ER - She canny no take it Captain!

Posted 08 October 2007 16:06 by JohnParker

In Star Trek it was pretty obvious when the Enterprise had problems; it was always something to do with the Warp-Drive anyway.

On production systems, its normally SQL Server Enterprise having problems, but when your ship is going down, what should you check?  Heres a list, we've cobbled together.
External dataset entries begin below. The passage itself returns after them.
/-- `A⁻¹ (mapGL γ) A ∈ K₀ = Γ(N)` iff `p ∣ γ₀₁` (`γ ∈ Γ(N)`, `p ∤ N`). [cite: Serre1980Trees, II.1.4 Cor. 1] -/
theorem conj_mapGL_mem_iff_dvd (hNp : N.Coprime p)
    (hA : (A : Matrix (Fin 2) (Fin 2) ℚ) = !![(p : ℚ), 0; 0, 1])
    (hK₀ : ∀ g, g ∈ K₀ ↔ ∃ γ ∈ Gamma N, mapGL ℚ γ = g)
    {γ : SL(2, ℤ)} (hγ : γ ∈ Gamma N) : A⁻¹ * mapGL ℚ γ * A ∈ K₀ ↔ (p : ℤ) ∣ γ 0 1 := by
  rw [hK₀]
  constructor
  · rintro ⟨x, -, hx⟩
    rw [mul_assoc, eq_inv_mul_iff_mul_eq] at hx
    exact (dvd_of_diag_mul_mapGL_eq hA hx).2
  · intro h
    obtain ⟨x, hx, hAx⟩ := exists_mem_Gamma_mapGL_mul_diag_eq hNp hA hγ h
    exact ⟨x, hx, by rw [mul_assoc, eq_inv_mul_iff_mul_eq, hAx]⟩

/-- Elements of `K₁` are the `A⁻¹ (mapGL γ) A`, `γ ∈ Γ(N)`. [cite: Serre1980Trees, II.1.4 (the second vertex group)] -/
theorem mem_iff_exists_conj (hK₀ : ∀ g, g ∈ K₀ ↔ ∃ γ ∈ Gamma N, mapGL ℚ γ = g)
    (hK₁ : ∀ g, g ∈ K₁ ↔ A * g * A⁻¹ ∈ K₀) (g : GL (Fin 2) ℚ) :
    g ∈ K₁ ↔ ∃ γ ∈ Gamma N, A⁻¹ * mapGL ℚ γ * A = g := by
  rw [hK₁, hK₀]
  refine exists_congr fun γ ↦ and_congr_right fun _ ↦ ⟨fun h ↦ ?_, fun h ↦ ?_⟩
  · rw [h]; group
  · rw [← h]; group

/-- Mod-`p` residue of an entry of a product in `SL₂(ℤ)`. [folklore] -/
private lemma cast_mul_apply (x y : SL(2, ℤ)) (i j : Fin 2) :
    (((x * y) i j : ℤ) : ZMod p) = (x i 0 : ZMod p) * (y 0 j : ZMod p) + (x i 1 : ZMod p) * (y 1 j : ZMod p) := by
  rw [Matrix.SpecialLinearGroup.coe_mul, Matrix.mul_apply, Fin.sum_univ_two]
  push_cast
  ring

/-- `¬ p ∣ z` iff `z ≠ 0` in `ℤ/p`. [folklore] -/
private lemma not_dvd_iff_cast_ne_zero {z : ℤ} : ¬ (p : ℤ) ∣ z ↔ (z : ZMod p) ≠ 0 := by
  rw [Ne, ZMod.intCast_zmod_eq_zero_iff_dvd]

/-- Transfer of residues: `p ∣ γ - B` entrywise gives equal residues. [folklore] -/
private lemma cast_eq_of_dvd_sub {γ B : SL(2, ℤ)} (h : ∀ i j, (p : ℤ) ∣ γ i j - B i j) (i j : Fin 2) :
    (γ i j : ZMod p) = (B i j : ZMod p) := by
  have := (ZMod.intCast_zmod_eq_zero_iff_dvd _ p).mpr (h i j)
  rwa [Int.cast_sub, sub_eq_zero] at this

/-- `p` does not divide both entries of a row/column of a determinant-one matrix. [folklore] -/
private lemma not_dvd_of_dvd_det {x : SL(2, ℤ)} (hp : p.Prime) (h : (p : ℤ) ∣ x 0 0) :
    ¬ (p : ℤ) ∣ x 1 0 ∧ ¬ (p : ℤ) ∣ x 0 1 := by
  have hdet : x 0 0 * x 1 1 - x 0 1 * x 1 0 = 1 := by
    have := Matrix.det_fin_two (x : Matrix (Fin 2) (Fin 2) ℤ)
    rw [x.det_coe] at this
    exact this.symm
  constructor
  · intro h10
    have : (p : ℤ) ∣ 1 := by
      rw [← hdet]; exact dvd_sub (Dvd.dvd.mul_right h _) (Dvd.dvd.mul_left h10 _)
    exact hp.ne_one (by exact_mod_cast Int.eq_one_of_dvd_one (by positivity) this)
  · intro h01
    have : (p : ℤ) ∣ 1 := by
      rw [← hdet]; exact dvd_sub (Dvd.dvd.mul_right h _) (Dvd.dvd.mul_right h01 _)
    exact hp.ne_one (by exact_mod_cast Int.eq_one_of_dvd_one (by positivity) this)

/-- **Three cosets at the vertex `K₀`.** For `u ∈ K₀` some `c ∈ K₀` has `c ∉ K₁` and `c u ∉ K₁`
(`[K₀ : K₀ ⊓ K₁] = p + 1 ≥ 3`). [cite: Serre1980Trees, II.1.4] -/
theorem exists_mul_not_mem_right (hp : p.Prime) (hNp : N.Coprime p)
    (hA : (A : Matrix (Fin 2) (Fin 2) ℚ) = !![(p : ℚ), 0; 0, 1])
    (hK₀ : ∀ g, g ∈ K₀ ↔ ∃ γ ∈ Gamma N, mapGL ℚ γ = g) (hK₁ : ∀ g, g ∈ K₁ ↔ A * g * A⁻¹ ∈ K₀)
    {u : GL (Fin 2) ℚ} (hu : u ∈ K₀) : ∃ c ∈ K₀, c ∉ K₁ ∧ c * u ∉ K₁ := by
  obtain ⟨γu, hγu, rfl⟩ := (hK₀ u).mp hu
  -- the residue class of `c` mod `p`: `[0, -1; 1, 0]` if `p ∤ u₀₀`, else `[1, 0; 1, 1]`
  let B₁ : SL(2, ℤ) := ⟨!![0, -1; 1, 0], by norm_num [Matrix.det_fin_two_of]⟩
  let B₂ : SL(2, ℤ) := ⟨!![1, 0; 1, 1], by norm_num [Matrix.det_fin_two_of]⟩
  by_cases h00 : (p : ℤ) ∣ γu 0 0
  · obtain ⟨γc, hγc, hcB⟩ := exists_mem_Gamma_forall_dvd_sub hNp B₂
    have hc10 : ¬ (p : ℤ) ∣ γc 1 0 :=
      not_dvd_of_dvd_sub_one hp (by simpa [B₂] using hcB 1 0)
    refine ⟨mapGL ℚ γc, (hK₀ _).mpr ⟨γc, hγc, rfl⟩, ?_, ?_⟩
    · rwa [mapGL_mem_iff_dvd hNp hA hK₀ hK₁ hγc]
    · rw [← map_mul, mapGL_mem_iff_dvd hNp hA hK₀ hK₁ (Subgroup.mul_mem _ hγc hγu),
        not_dvd_iff_cast_ne_zero, cast_mul_apply, cast_eq_of_dvd_sub hcB, cast_eq_of_dvd_sub hcB]
      have h10 : (γu 1 0 : ZMod p) ≠ 0 := not_dvd_iff_cast_ne_zero.mp (not_dvd_of_dvd_det hp h00).1
      have h00' : (γu 0 0 : ZMod p) = 0 := (ZMod.intCast_zmod_eq_zero_iff_dvd _ p).mpr h00
      simpa [B₂, h00'] using h10
  · obtain ⟨γc, hγc, hcB⟩ := exists_mem_Gamma_forall_dvd_sub hNp B₁
    have hc10 : ¬ (p : ℤ) ∣ γc 1 0 :=
      not_dvd_of_dvd_sub_one hp (by simpa [B₁] using hcB 1 0)
    refine ⟨mapGL ℚ γc, (hK₀ _).mpr ⟨γc, hγc, rfl⟩, ?_, ?_⟩
    · rwa [mapGL_mem_iff_dvd hNp hA hK₀ hK₁ hγc]
    · rw [← map_mul, mapGL_mem_iff_dvd hNp hA hK₀ hK₁ (Subgroup.mul_mem _ hγc hγu),
        not_dvd_iff_cast_ne_zero, cast_mul_apply, cast_eq_of_dvd_sub hcB, cast_eq_of_dvd_sub hcB]
      have h00' : (γu 0 0 : ZMod p) ≠ 0 := not_dvd_iff_cast_ne_zero.mp h00
      simpa [B₁] using h00'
  • Fire up Task Manager immediately.  Then come back to this after it's built up a history; when you've checked over the other usual suspects, come back to here and check out CPU Usage, if its too low, this could indicate a problem too as well as being very high.  Check out the memory usage.  Check out other jobs running on the server sorting  by CPU and CPUTime; add this counter in.
  • Are there any running SQL Server jobs hogging resource, or causing blocking, sort by status.  Run msdb..sp_help_jobhistory.  If there are a number of jobs, this could well be the culprit.
  • Check the space in the databases, maybe run DBCC UPDATEUSAGE if none reported or you dont regularly run this, check the free space of the data files as well as the transaction logs.  Is the Log too big?  Has backing up of the log stopped for some reason, this does affect performance.
  • Check the space on the physical drives; are any unreasonably low?  run master..xp_fixeddrives
  • Check the blocking?  Find the leadblocker?  Check sysprocesses or EM, is there anything suspicious in there, look for status like runnable and check for non-runnables too.  Look at the application name.  Are there any ad-hoc users connecting doing inordinate amount of work, check out cpu use and disk use.
  • Run Profiler using a template or standard - duration? how long are the queries taking?  Are there too many or not enough?
  • Check the SQL Server configuration, Is SQL using the correct amount of memory?  Check parallelism, priority boost and max worker threads.  Run sp_configure, has someone been changing configuration options, do they look normal? 
  • Are the database settings correct? Is Auto-Shrink enabled?  If so turn this off.
  • Check the statistics are up-to-date, is it being re-indexed as well, check the jobs that do this, are they running now causing problems?
  • If clustered server check cluadmin .  Are all the instances on the same node, any problems reported? Is the live db on the secondary node?
  • Check batch transactions per second in System Monitor, how busy is the SQL Server? 
  • Check all the Services running, are there rogue processes on the server?
  • Check EventVwr; anything suspicious recently matching the time of the performance issues.
  • Check SQL Server Error Logs
  • Fire up System Monitor or Perfmon, check CPU, Memory, DISK and Network.  Save a standared set of perfmon counters.  Check against your baseline.
  • Can you run a query on the server?
  • Can you query the server from a client?  Are the ODBC or OLE-DB connections working?
  • Is the Service Pack level up-to-date, OS and SQL?
  • When was the server last rebooted?  in cmd, run Net statistics server.  Does the server need re-booting?
  • Is the server set to Named Pipes, instead of TCP/IP?
  • Are there any internal audit tables holding performance stats or application functions chosen, query these.
  • Has someone recently done an upgrade to OS/SQL or application?

Any more for any more?  I'll add your name if you have a counter argument to any of the above or a new one to check.  I guess I've only just scratched the surface.

 Contributors;

  • John Parker
  • Richard Smith

Comments

# re: ER - She canny no take it Captain!

08 October 2007 22:07 by anil

Hi John

Nice one, surely we can add more to document if we scratch our brains.

Thanks

Anil

# re: ER - She canny no take it Captain!

08 October 2007 22:18 by anil

Just rememberred ..

• Third party back up to the tape. As sometimes backup might overrun and may be backing up C drive of the database server causing  server to respond slowly.

• Another trick is copying the database to disk and then copying to tape from the copy. This cuts the time the primary database is slowed down by backing up

Please comment

Anil